If you need to transform state between versions:

```rust
// v2.0.0 - New state format
pub async fn my_orch_2_0_0(ctx: OrchestrationContext, input: String) -> Result<String, String> {
    ctx.trace_info("[v2.0.0] Starting with new state format");
    
    // Handle migration from v1 state format
    let state: MyState = if input.starts_with("{\"v1\":") {
        ctx.trace_info("[v2.0.0] Migrating from v1 state format");
        migrate_v1_to_v2(&input)?
    } else {
        serde_json::from_str(&input)?
    };
    
    // Continue with v2 logic...
    ctx.continue_as_new(serde_json::to_string(&state)?).await
}
```

### Scenario 3: Pinning to exact version

If you need to prevent automatic upgrades (e.g., during testing):

```rust
let orchestrations = OrchestrationRegistry::builder()
    .register_typed(MY_ORCH, my_orchestration)
    .register_versioned_typed(MY_ORCH, "1.0.1", my_orchestration_1_0_1)
    .set_policy(MY_ORCH, VersionPolicy::Exact(Version::parse("1.0.0").unwrap()))
    .build();
```

Or use `continue_as_new_versioned` for explicit control:

```rust
// Stay on current version explicitly
ctx.continue_as_new_versioned("1.0.0", input).await
```

---

## Draining Stuck Orchestrations (Version Mismatch)

After a major upgrade, some orchestrations may be pinned to an old duroxide version that no
running node supports.

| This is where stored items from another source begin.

/-!
# The `z`-glue with affine walls, part 3/4: `[wallCell, q] ∈ InBaker` for `A ≠ 0` modulo `γ√D` on wall atoms

Declarations `Quadric₃.wallCell` … `Quadric₃.inBaker_wallCell` of the farm-checked gen-7 file: `inBaker_kapRoot_atom`
(one root clamped into `[ℓ₁, ℓ₂]` on one wall-family atom: `ℓ₁`-affine / `ℓ₂`-affine / affine + `(sε/(2A))√D`),
`inBaker_wlen_atom`, `inBaker_wallCell_of_neg` (band over the base region between the clamped roots, rule (3), then
`InBaker.of_partition` over the wall-family atoms), `inBaker_wallCell_of_pos` (complement in the wall box; `{p = 0}`
a proper zero set), `inBaker_wallCell` (`A ≠ 0`; the residual is spelled out as the hypothesis `hW`, no `Prop` is
declared).  See the module docstring of `RootDecompWalshStrataQuadricWalls01` (part 1).
[KontsevichZagier2001 §1.2 rules (1),(3); BCR1998 §2.2; this node gen 7]
-/

noncomputable section

open Literature.NumberTheory.Transcendental
open MeasureTheory Set
open MvPolynomial (aeval X C)
open Literature.ModelTheory.ExponentialFields (IsSemialgebraic isSemialgebraic_univ
  isSemialgebraic_setOf_eval_pos isSemialgebraic_setOf_eval_lt isSemialgebraic_setOf_eval_le
  isSemialgebraic_setOf_eval_nonneg isSemialgebraic_setOf_eval_eq_zero
  isSemialgebraic_setOf_eval_ne_zero continuous_aeval_real tarski_seidenberg_real_holds)
open Summit.KontsevichZagierPeriods.RootDecompWalshStrata.WalshSpanProof (isSemialgebraic_cubeSet
  isBounded_cubeSet)
open Summit.KontsevichZagierPeriods.RootDecompWalshStrata.ConeSpecimen (unitIoo isSemialgebraic_unitIoo
  unitIoo_subset_Icc mem_unitIoo)
open Summit.KontsevichZagierPeriods.RootDecompWalshStrata.PointlessOctant (boxTwo isSemialgebraic_boxTwo
  boxTwo_subset_Icc)

namespace Summit.KontsevichZagierPeriods.RootDecompWalshStrata.ConicDescent.BallCube

/-- `Fin.last 2 = 2` in `Fin 3` (PRIVATE copy of the CellThree01 helper; landed twin outside this chain,
gate lint `dedup.landed`). [folklore] -/
private theorem last_two₃ : (Fin.last 2 : Fin 3) = 2 := rfl

namespace Quadric₃

variable (K : Quadric₃)

/-- The WALL CELL `wallBox ∩ {p > 0}`. -/
def wallCell (ℓ₁ ℓ₂ g : Wall) : Set (Fin 3 → ℝ) :=
  {z | z ∈ wallBox ℓ₁ ℓ₂ g ∧ 0 < K.pxyz (z 0) (z 1) (z 2)}

/-- Wall cells are `ℚ`-semialgebraic. [BCR1998 §2.2] -/
theorem isSemialgebraic_wallCell (ℓ₁ ℓ₂ g : Wall) : IsSemialgebraic ℚ (K.wallCell ℓ₁ ℓ₂ g) := by
  convert (isSemialgebraic_wallBox ℓ₁ ℓ₂ g).inter
    (isSemialgebraic_setOf_eval_pos (R := ℝ) K.PxyzP) using 1
  ext z
  simp only [wallCell, mem_setOf_eq, mem_inter_iff, Quadric₃.aeval_PxyzP]

/-- **One clamped root on one wall-family atom** (`A ≠ 0`): `[atom, s·κ(root ε)]` lands in the
Baker sector in each regime of the trichotomy (`κ = ℓ₁` affine, `κ = ℓ₂` affine, or
`s·root ε = affine + (sε/(2A))·√D` = `InBaker.quad_atomFam` plus the residual `γ√D`).
[KontsevichZagier2001 §1.2 rule (1); this node] -/
theorem inBaker_kapRoot_atom (hA : K.A ≠ 0) (ℓ₁ ℓ₂ g : Wall)
    (hW : ∀ (γ : ℚ) (σ : Fin 6 → SignType) (r : KZ.IntegralRep 2),
      r.domain = atomFam (K.wfam ℓ₁ ℓ₂ g) σ →
      EqOn r.integrand (fun v => (γ : ℝ) * √(K.Dxy (v 0) (v 1))) r.domain → InBaker (KZ.of r))
    (σ : Fin 6 → SignType) (s ε : ℚ)
    (h12 : ∀ v ∈ atomFam (K.wfam ℓ₁ ℓ₂ g) σ, ℓ₁.eval (v 0) (v 1) ≤ ℓ₂.eval (v 0) (v 1))
    (hcase : (∀ v ∈ atomFam (K.wfam ℓ₁ ℓ₂ g) σ, K.root ε (v 0) (v 1) ≤ ℓ₁.eval (v 0) (v 1)) ∨
      (∀ v ∈ atomFam (K.wfam ℓ₁ ℓ₂ g) σ, ℓ₂.eval (v 0) (v 1) ≤ K.root ε (v 0) (v 1)) ∨
      (∀ v ∈ atomFam (K.wfam ℓ₁ ℓ₂ g) σ, ℓ₁.eval (v 0) (v 1) < K.root ε (v 0) (v 1) ∧
        K.root ε (v 0) (v 1) < ℓ₂.eval (v 0) (v 1)))
    (r : KZ.IntegralRep 2) (hrd : r.domain = atomFam (K.wfam ℓ₁ ℓ₂ g) σ)
    (hri : EqOn r.integrand (fun v => (s : ℝ) *
      kap (ℓ₁.eval (v 0) (v 1)) (ℓ₂.eval (v 0) (v 1)) (K.root ε (v 0) (v 1))) r.domain) :
    InBaker (KZ.of r) := by
  rcases hcase with h | h | h
  · refine InBaker.quad_atomFam _ σ (Wall.lin s ℓ₁ 0 ℓ₁).toConic r hrd fun v hv => ?_
    beta_reduce
    rw [hri hv]
    beta_reduce
    rw [Wall.toConic_pxy, Wall.lin_eval, kap_of_le_left (h v (hrd ▸ hv))]
    push_cast; ring
  · refine InBaker.quad_atomFam _ σ (Wall.lin s ℓ₂ 0 ℓ₂).toConic r hrd fun v hv => ?_
    beta_reduce
    rw [hri hv]
    beta_reduce
    rw [Wall.toConic_pxy, Wall.lin_eval, kap_of_right_le (h v (hrd ▸ hv)) (h12 v (hrd ▸ hv))]
    push_cast; ring
  · have hI : r.domain ⊆ Icc 0 1 := hrd ▸ fun v hv => boxTwo_subset_Icc hv.1
    set p : MvPolynomial (Fin 2) ℚ := C (-(s * K.b0) / (2 * K.A)) +
      C (-(s * K.b1) / (2 * K.A)) * X 0 + C (-(s * K.b2) / (2 * K.A)) * X 1 with hp
    set r₂ : KZ.IntegralRep 2 := polyRep₁ r.domain r.isSemialgebraic_domain hI p with hr₂
    have h₂ : InBaker (KZ.of r₂) :=
      InBaker.quad_atomFam _ σ ⟨0, -(s * K.b2) / (2 * K.A), 0, -(s * K.b0) / (2 * K.A),
        -(s * K.b1) / (2 * K.A), 0⟩ r₂ (by rw [hr₂, polyRep₁_domain, hrd]) fun v _ => by
        simp only [hr₂, polyRep₁_integrand, hp, map_add, map_mul, MvPolynomial.aeval_C,
          MvPolynomial.aeval_X, eq_ratCast, Conic.pxy, Conic.Bx, Conic.Cx]
        push_cast; ring
    refine InBaker.of_sub' r r₂ rfl h₂
      (hW (s * ε / (2 * K.A)) σ _ (by rw [subRep_domain, hrd]) fun v hv => ?_)
    have hv' : v ∈ atomFam (K.wfam ℓ₁ ℓ₂ g) σ := by rw [← hrd]; exact hv
    obtain ⟨h0, h1⟩ := h v hv'
    rw [subRep_integrand, hri hv]
    beta_reduce
    rw [kap_of_mem h0.le h1.le]
    simp only [hr₂, polyRep₁_integrand, hp, map_add, map_mul, MvPolynomial.aeval_C,
      MvPolynomial.aeval_X, eq_ratCast, root, Bxy]
    have hA' : (K.A : ℝ) ≠ 0 := by exact_mod_cast hA
    push_cast
    field_simp
    ring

These items sit in the queue indefinitely because the capability filter
excludes them.

To clear them, temporarily widen `supported_replay_versions` on one or more nodes:

```rust
let runtime = Runtime::builder()
    .with_provider(provider)
    .with_options(RuntimeOptions {
        // Widen range to include all possible pinned versions
        supported_replay_versions: Some(SemverRange::new(
            semver::Version::new(0, 0, 0),
            semver::Version::new(99, 0, 0),
        )),
        max_attempts: 5,
        ..Default::default()
    })
    .build()
    .await?;
```

**What happens:**
1. The wide range causes the provider filter to pass for all items, regardless of pinned version.
2. The provider fetches the item and attempts to deserialize its history. If the history
   contains unknown event types (from a newer duroxide version), deserialization fails at the
   provider level with a permanent error. The item never reaches the runtime's replay engine.
3. Each fetch cycle increments the item's `attempt_count`. The item remains in the queue with
   repeated permanent errors, effectively preventing it from being processed.
4. Items whose history deserializes successfully are processed normally by the replay engine.

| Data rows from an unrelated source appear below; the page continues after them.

import Summits.QuantumFields.YangMills.Theorems.UnitScaleTiltProp7TrueLinPureGauge
import Literature.MathematicalPhysics.QuantumFieldTheory.Balaban1983to89.B7TransferAnalyticMean
import HarnessLib

/-!
# Route `UnitScaleTilt`, crux K1 «MinimiserStabilityRegPr» (stmt-QuantumFields-19200), route-R [RP] curved, row (n3) F0 —
# REALITY OF THE TRUE LINEARISATION: the true one-step operator `T_V` of the (0.4) average (the `hQs` letters of record), every recursion
# family `Q k`, the covariant comb mean `CM_V`, the coarse pure gauge `P_V`, the (sourced) reduced family `G` and the coarse gauge function `Λ`
# of record map `𝔰𝔲(N)`-valued fields to `𝔰𝔲(N)`-valued fields

Cell `ym3-torus`, D-0154 (3c) twin-width seat `ym-routeR-w2` (gen 3); row F0 of the namer's cut (★p1 g14, 2026-08-28 15:11Z «conserved-current shortcut»):
the gauge correction `μ := −Λ_k` in `|Lin_W(iD)| ≤ 2eℓ⁻¹·Σ_c‖Q^{(k)}(iD)(c) − (μ(c₋) − W̄(c)μ(c₊)W̄(c)*)‖` must be `𝔰𝔲(N)`-valued (the exponential curve of the exact
pairing lives in `SU(N)`), and `Λ_k` is built from `D₀ = iD` by the recursions of record.  THEOREMS ONLY (0 `def`, 0 `sorry`); `--supports stmt-QuantumFields-19200`,
count-neutral.  YM₃ on T³ is a ladder rung (R3), not the Clay problem; nothing here claims the stub, the crux, d = 4 or the mass gap.

«`𝔰𝔲(N)`-valued» is spelled `star X = -X ∧ X.trace = 0` (no new letter), as in ✓ `Prop7QTwSReality`.

THE ONE ANALYTIC POINT (§2 ★★ `fderiv_eml_mul_star_su`).  For a tuple `W` of `SU(N)` matrices on the (0.4) guard (`‖W_i − 1‖ < δ_N`) and `𝔰𝔲(N)`-valued `A_i`:
`D eml(W)[i ↦ A_i·W_i]·eml(W)* ∈ 𝔰𝔲(N)`.  Proof: it is the derivative at `t = 0` of the real curve `t ↦ log(eml{e^{tA_i}W_i}·eml{W_i}*)` (chain rule through
✓ `ExpMeanLog.differentiableAt_eml` and ✓ `B7TransferAnalyticMean.hasFDerivAt_mlog_one`), a curve which is `𝔰𝔲(N)`-VALUED for small real `t` — `e^{tA_i}W_i ∈ SU(N)` stays on
the guard, so `eml{…} ∈ SU(N)` ((0.9), ✓ `eml_mem_specialUnitaryGroup`) and `log` of `SU(N)` near `1` is skew-Hermitian traceless (✓ `star_mlog_eq_neg`, ✓ `trace_mlog_eq_zero`) —
and `𝔰𝔲(N)` is a CLOSED real subspace, so the limit of the slopes stays in it (the closed-subspace trick of ✓ `Prop7ChartRealityTwS.fderiv_apply_mem_of_mapsTo_of_ball`, run on a
real one-parameter curve).  Everything else is algebra: covariant signed sums, unitary conjugations, real averages and differences of `𝔰𝔲(N)`-valued data are `𝔰𝔲(N)`-valued,
and the families of record are reached by induction along their displayed recursions.

WHAT IS PROVED (ns `…Theorems.Prop7TrueLinReality`; `SU(n)` for any `Fintype n`, any `P`).
* §1 closure letters: `su_zero`, `su_add`, `su_sub`, `su_neg`, `su_smul_real`, `su_sum`, `su_conj` (unitary conjugation), `su_covStep`, ★ `su_covWalkSum`;
  §2 letters `isClosed_su`, `exp_smul_mem_specialUnitaryGroup`, `guard_facts` (the star of an `SU(N)` matrix: ✓ `FederbushMean.star_mem_SU`).
* §2 ★★ `fderiv_eml_mul_star_su` (the analytic point above).
* §3 ★★ `su_trueLin` — the true one-step operator `T_V` (the `hQs` letters VERBATIM at a background `V`) on the (0.4) guard at `c`; `su_covCombMean` (`CM_V`), `su_pureGauge` (`P_V`).
* The FAMILIES along the background tower (every recursion family `Q`, the (sourced) reduced family `G`, the coarse gauge function `Λ`, the plain sourced family `D`) are
  the sequel `UnitScaleTiltProp7TrueLinRealityFamilies` (inductions over this file's §3).
HONEST SCOPE.  Linear-algebra and one derivative; nothing of [Balaban1985Averaging] ∕ [Balaban1985BackgroundPropagators] is asserted beyond the cited tree theorems.

References: T. Bałaban, CMP 99 (1985) 389–434 [Balaban1985BackgroundPropagators] ((3.13)–(3.14) p.393: the averaging derivative is `𝔤`-valued); CMP 102 (1985) 277–309
[Balaban1985Variational] ((51) p.286); CMP 109 (1987) 249–301 [Balaban1987RG1] ((0.4)–(0.9) p.253); CMP 95 (1984) 17–40 [Balaban1984PropagatorsI] ((1.18)–(1.20) pp.19–20).
-/

set_option autoImplicit false

noncomputable section

open scoped BigOperators Matrix.Norms.L2Operator Topology
open Filter NormedSpace Metric Set

namespace Summit.QuantumFields.YangMills.Theorems.Prop7TrueLinReality

open Literature.MathematicalPhysics.QuantumFieldTheory.Balaban1983to89
open Finset T4Continuum BlockAveraging AveragingRT ExpMeanLog BlockAveragingEMLLinearised BlockAveragingEMLLinearisedBackground BlockAveragingEMLProp2
open MatrixLog (mlog mlog_one)
open Literature.Analysis.Matrix (det_exp_eq_exp_trace)
open B7TransferAnalyticMean (hasFDerivAt_mlog_one)
open Summit.QuantumFields.YangMills.Theorems.Prop7HolRatioPerStep (coe_star_mul_self coe_mul_star_self stepFactor_mul_star' star_mul_stepFactor')
open Summit.QuantumFields.YangMills.Theorems.Prop7TrueLinPureGauge (coe_corr_eq_eml)

variable {n : Type*} [Fintype n] [DecidableEq n] [Nonempty n]

section Algebra

omit [DecidableEq n] [Nonempty n]

/-! ## §1 Closure letters for `𝔰𝔲(N)`-valued matrices (`star X = -X ∧ tr X = 0`) -/

/-- `0 ∈ 𝔰𝔲(N)`. [folklore] -/
theorem su_zero : star (0 : Matrix n n ℂ) = -0 ∧ (0 : Matrix n n ℂ).trace = 0 := by simp

/-- `𝔰𝔲(N)` is closed under addition. [folklore] -/
theorem su_add {X Y : Matrix n n ℂ} (hX : star X = -X ∧ X.trace = 0) (hY : star Y = -Y ∧ Y.trace = 0) :
    star (X + Y) = -(X + Y) ∧ (X + Y).trace = 0 := by
  refine ⟨?_, ?_⟩
  · rw [star_add, hX.1, hY.1, neg_add]
  · rw [Matrix.trace_add, hX.2, hY.2, add_zero]

/-- `𝔰𝔲(N)` is closed under negation. [folklore] -/
theorem su_neg {X : Matrix n n ℂ} (hX : star X = -X ∧ X.trace = 0) : star (-X) = -(-X) ∧ (-X).trace = 0 := by
  refine ⟨?_, ?_⟩
  · rw [star_neg, hX.1]
  · rw [Matrix.trace_neg, hX.2, neg_zero]

/-- `𝔰𝔲(N)` is closed under subtraction. [folklore] -/
theorem su_sub {X Y : Matrix n n ℂ} (hX : star X = -X ∧ X.trace = 0) (hY : star Y = -Y ∧ Y.trace = 0) :
    star (X - Y) = -(X - Y) ∧ (X - Y).trace = 0 := by
  rw [sub_eq_add_neg]; exact su_add hX (su_neg hY)

/-- `𝔰𝔲(N)` is a REAL subspace: closed under real-valued complex scalars (`star c = c`). [folklore] -/
theorem su_smul_real {c : ℂ} (hc : star c = c) {X : Matrix n n ℂ} (hX : star X = -X ∧ X.trace = 0) :
    star (c • X) = -(c • X) ∧ (c • X).trace = 0 := by
  refine ⟨?_, ?_⟩
  · rw [star_smul, hc, hX.1, smul_neg]
  · rw [Matrix.trace_smul, hX.2, smul_zero]

/-- The averaging weight `|I|⁻¹` is real. [folklore] -/
theorem star_inv_natCast (m : ℕ) : star ((m : ℂ))⁻¹ = ((m : ℂ))⁻¹ := by
  rw [star_inv₀, star_natCast]

/-- `𝔰𝔲(N)` is closed under finite sums. [folklore] -/
theorem su_sum {ι : Type*} (s : Finset ι) {f : ι → Matrix n n ℂ} (hf : ∀ i ∈ s, star (f i) = -f i ∧ (f i).trace = 0) :
    star (∑ i ∈ s, f i) = -(∑ i ∈ s, f i) ∧ (∑ i ∈ s, f i).trace = 0 := by
  classical
  induction s using Finset.induction_on with
  | empty => simp
  | insert a s ha ih =>
    rw [Finset.sum_insert ha]
    exact su_add (hf a (Finset.mem_insert_self a s)) (ih fun i hi => hf i (Finset.mem_insert_of_mem hi))

end Algebra

omit [Nonempty n] in
/-- **Unitary conjugation preserves `𝔰𝔲(N)`**: `(gXg*)* = gX*g* = −gXg*` and `tr(gXg*) = tr(X g*g) = tr X`. [folklore] -/
theorem su_conj {g : Matrix n n ℂ} (hg : star g * g = 1) {X : Matrix n n ℂ} (hX : star X = -X ∧ X.trace = 0) :
    star (g * X * star g) = -(g * X * star g) ∧ (g * X * star g).trace = 0 := by
  refine ⟨?_, ?_⟩
  · rw [star_mul, star_mul, star_star, hX.1, neg_mul, mul_neg, mul_assoc]
  · rw [Matrix.trace_mul_comm, ← mul_assoc, hg, one_mul, hX.2]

**After draining:** Revert `supported_replay_versions` to `None` (the default) or the
appropriate range for your cluster.

> **Note:** This approach is safe because items with truly incompatible history fail at
> provider-level deserialization — they never reach the replay engine and are never silently
> replayed with incorrect semantics. The items remain in the queue with escalating
> `attempt_count` but are functionally drained (permanently erroring on every fetch).

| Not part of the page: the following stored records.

import Literature.MathematicalPhysics.QuantumLattice.DualUnitaryGates
import Literature.Computability.QuantumComplexity.PauliExpansion
import Mathlib.Analysis.SpecialFunctions.Trigonometric.Basic
import Mathlib.Analysis.SpecialFunctions.Trigonometric.Series
import Mathlib.Analysis.Normed.Algebra.MatrixExponential
import HarnessLib

/-!
# The kicked-Ising two-qubit gate is dual-unitary at `J = b = π/4`, for every field `h`

Companion to `DualUnitaryGates.lean` (0 facts, 0 sorry): the IDENTIFICATION step that file left
open, for the gate of register row E-36 (pub-qadeq lane; honest framing: instance-level adjudication
of specific advantage claims; no claim about BQP vs BPP or the summit). Fischer et al.
[FischerEtAl2026] (held text `paper:arxiv-2411.00765` p0003): kicked Ising model
`H_I = J Σ Z_n Z_{n+1} + h Σ Z_n`, kick `H_K = b Σ X_n`, Floquet `U_KI = e^{−iH_K} e^{−iH_I}`,
"For `J = b = π/4`, the gates are dual unitary for any choice of `h` [Aki-16]". Bertini–Kos–Prosen
[BertiniKosProsen2019] SM §4 (held text `paper:arxiv-1904.02140`, equation numbers from the arXiv v3
TeX): the bond gate `U_KI = e^{−iJσᶻ⊗σᶻ}(e^{−ihσᶻ}e^{−ibσˣ}e^{−ihσᶻ} ⊗ e^{−ibσˣ})e^{−iJσᶻ⊗σᶻ}`
(SM-32) is, "at the self dual points `|J| = |b| = π/4`" (SM-34), of the dual-unitary form (23)
(eqs. (SM-35)–(SM-36), main text eq. (25) `U_SDKI`).

## What is formalised (qubits indexed by `Bool`, `false = |0⟩`)

* the factors in closed form: `zRot h = e^{−ihσᶻ} = diag(e^{−ih}, e^{ih})`, `xKick b = e^{−ibσˣ} =
  cos b·𝟙 − i sin b·σˣ` (the standard closed form of the exponential of an involution, Nielsen–Chuang
  eq. (4.4)), `zzPhase J = e^{−iJσᶻ⊗σᶻ} = diag(e^{−iJ s₁s₂})`, and `gate J b h` = (SM-32); the three
  factors ARE Mathlib's matrix exponentials `NormedSpace.exp (−ih • σᶻ)`, `NormedSpace.exp (−ib • σˣ)`,
  `NormedSpace.exp (−iJ • σᶻ⊗σᶻ)` (`exp_Z_eq_zRot`, `exp_X_eq_xKick`, `exp_ZZ_eq_zzPhase`);
* `gate_eq_conj_gate_zero`: `U_KI(J,b,h) = (e^{−ihσᶻ} ⊗ 𝟙)·U_KI(J,b,0)·(e^{−ihσᶻ} ⊗ 𝟙)` — the field
  `h` is a single-site dressing because diagonal gates commute;
* `gate_selfDual_zero`: `U_KI(π/4,π/4,0) = e^{−iπ/2}(S ⊗ S)·C·(S ⊗ S)` with the Clifford core
  `C = CZ·(e^{−i(π/4)σˣ})^{⊗2}·CZ = ½·CZ(𝟙 − iσˣ)^{⊗2}CZ`, using `e^{−i(π/4)σᶻσᶻ} = e^{−iπ/4}(S⊗S)CZ`
  and `e^{−i(π/4)σˣ} = (√2/2)(𝟙 − iσˣ)`;
* the core is dual-unitary by an exact `4 × 4` check over `ℤ[i]/2` (both `C C† = 𝟙` and
  `C̃ C̃† = 𝟙` for the printed dual `C̃`, `DualUnitary.dualGate`), whence
  **`isDualUnitary_gate_selfDual_zero`** and, by `IsDualUnitary.conj_local` / `IsDualUnitary.smul`,
  **`isDualUnitary_gate_selfDual (h)`: the `J = b = π/4` gate is dual-unitary for EVERY `h`** — the
  printed sentence; `trace_sameSite_gate_selfDual_eq_zero`: its one-gate light-cone consequence;
* all four self-dual points "`|J| = |b| = π/4`" (SM-34): `gate_neg_b` (`b ↦ −b` is conjugation by
  `σᶻ ⊗ σᶻ`), `gate_neg_J` (`J ↦ −J` is conjugation by `σˣ ⊗ 𝟙` together with `h ↦ −h`), hence
  **`isDualUnitary_gate_of_abs_eq`: `|J| = |b| = π/4 ⇒ U_KI(J,b,h)` is dual-unitary for every `h`**;
* the light-cone channel `M₊(a) = ½ tr₁[U†(a⊗𝟙)U]` (Bertini–Kos–Prosen eq. (18), the tree's
  `DualUnitary.mPlus`) of the self-dual gate: linearity and dressing lemmas for `M₊` (`mPlus_add`,
  `mPlus_smul_arg`, `mPlus_phase_smul`, `mPlus_kron_one_conj`), the Heisenberg rotation
  `e^{ihσᶻ}σˣe^{−ihσᶻ} = cos(2h)σˣ − sin(2h)σʸ`, the Clifford-point values `M₊(σˣ) = σˣ`,
  `M₊(σʸ) = 0`, whence **`mPlus_gate_selfDual_X`: `M₊[U_KI(π/4,π/4,h)](σˣ) = cos(2h)·σˣ`** for
  every `h` — `σˣ` is an eigen-operator with eigenvalue `cos 2h` — and
  `half_trace_X_mul_iterate_mPlus_gate_selfDual`: `½ Tr[σˣ M₊^t(σˣ)] = [cos(2h)]^t`, the printed
  light-cone decay of Fischer et al. eq. (2) AT THE LEVEL OF THE ONE-GATE CHANNEL.

## What is NOT formalised

The brickwork circuit on `N` qubits and Bertini–Kos–Prosen's many-body Properties 1–2 (eq. (12):
zero off the light cone; eq. (17): the light-cone correlator equals `(1/d) tr[M_ν^{#layers}(a^β)a^α]`),
so `C_n(t) = [cos 2h]^t δ_{n,t}` itself (Fischer eq. (2)) is NOT a tree theorem — only its one-gate
ingredients (dual-unitarity for every `h`, and the eigen-relation `M₊(σˣ) = cos(2h)σˣ`) are; the
left mover `M₋` and the full spectrum of `M_±` (SM §5); anything about noise, error mitigation or
the tensor-network comparison of register row E-36.
-/

noncomputable section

> **Current limitation:** The drain mechanism relies entirely on serde deserialization
> failures for unknown `EventKind` variants. There is no runtime-level replay engine version
> check — the `supported_replay_versions` range controls only which items are fetched, not
> whether the replay engine can actually process them. If a future version introduces
> semantic changes without adding new event types (i.e., history still deserializes but
> replay behavior differs), the wide-range approach would not catch this. A built-in
> replay-engine compatibility check may be added in a future phase.

---

## See Also

- [Migration Guide](migration-guide.md) - For major version migrations
- [Continue As New Semantics](continue-as-new.md) - Deep dive into CAN behavior
- [ORCHESTRATION-GUIDE.md](ORCHESTRATION-GUIDE.md) - Complete orchestration reference

### Rolling Upgrades with Session Activities

Session-bound activities are pinned to the owning worker until the session unpins.
During rolling upgrades, ensure session activity handlers are registered on all workers
before orchestrations schedule activities on sessions. If a session activity is not
registered on the owning worker, it will poison after `max_attempts` backoff cycles
rather than failing over to an upgraded worker.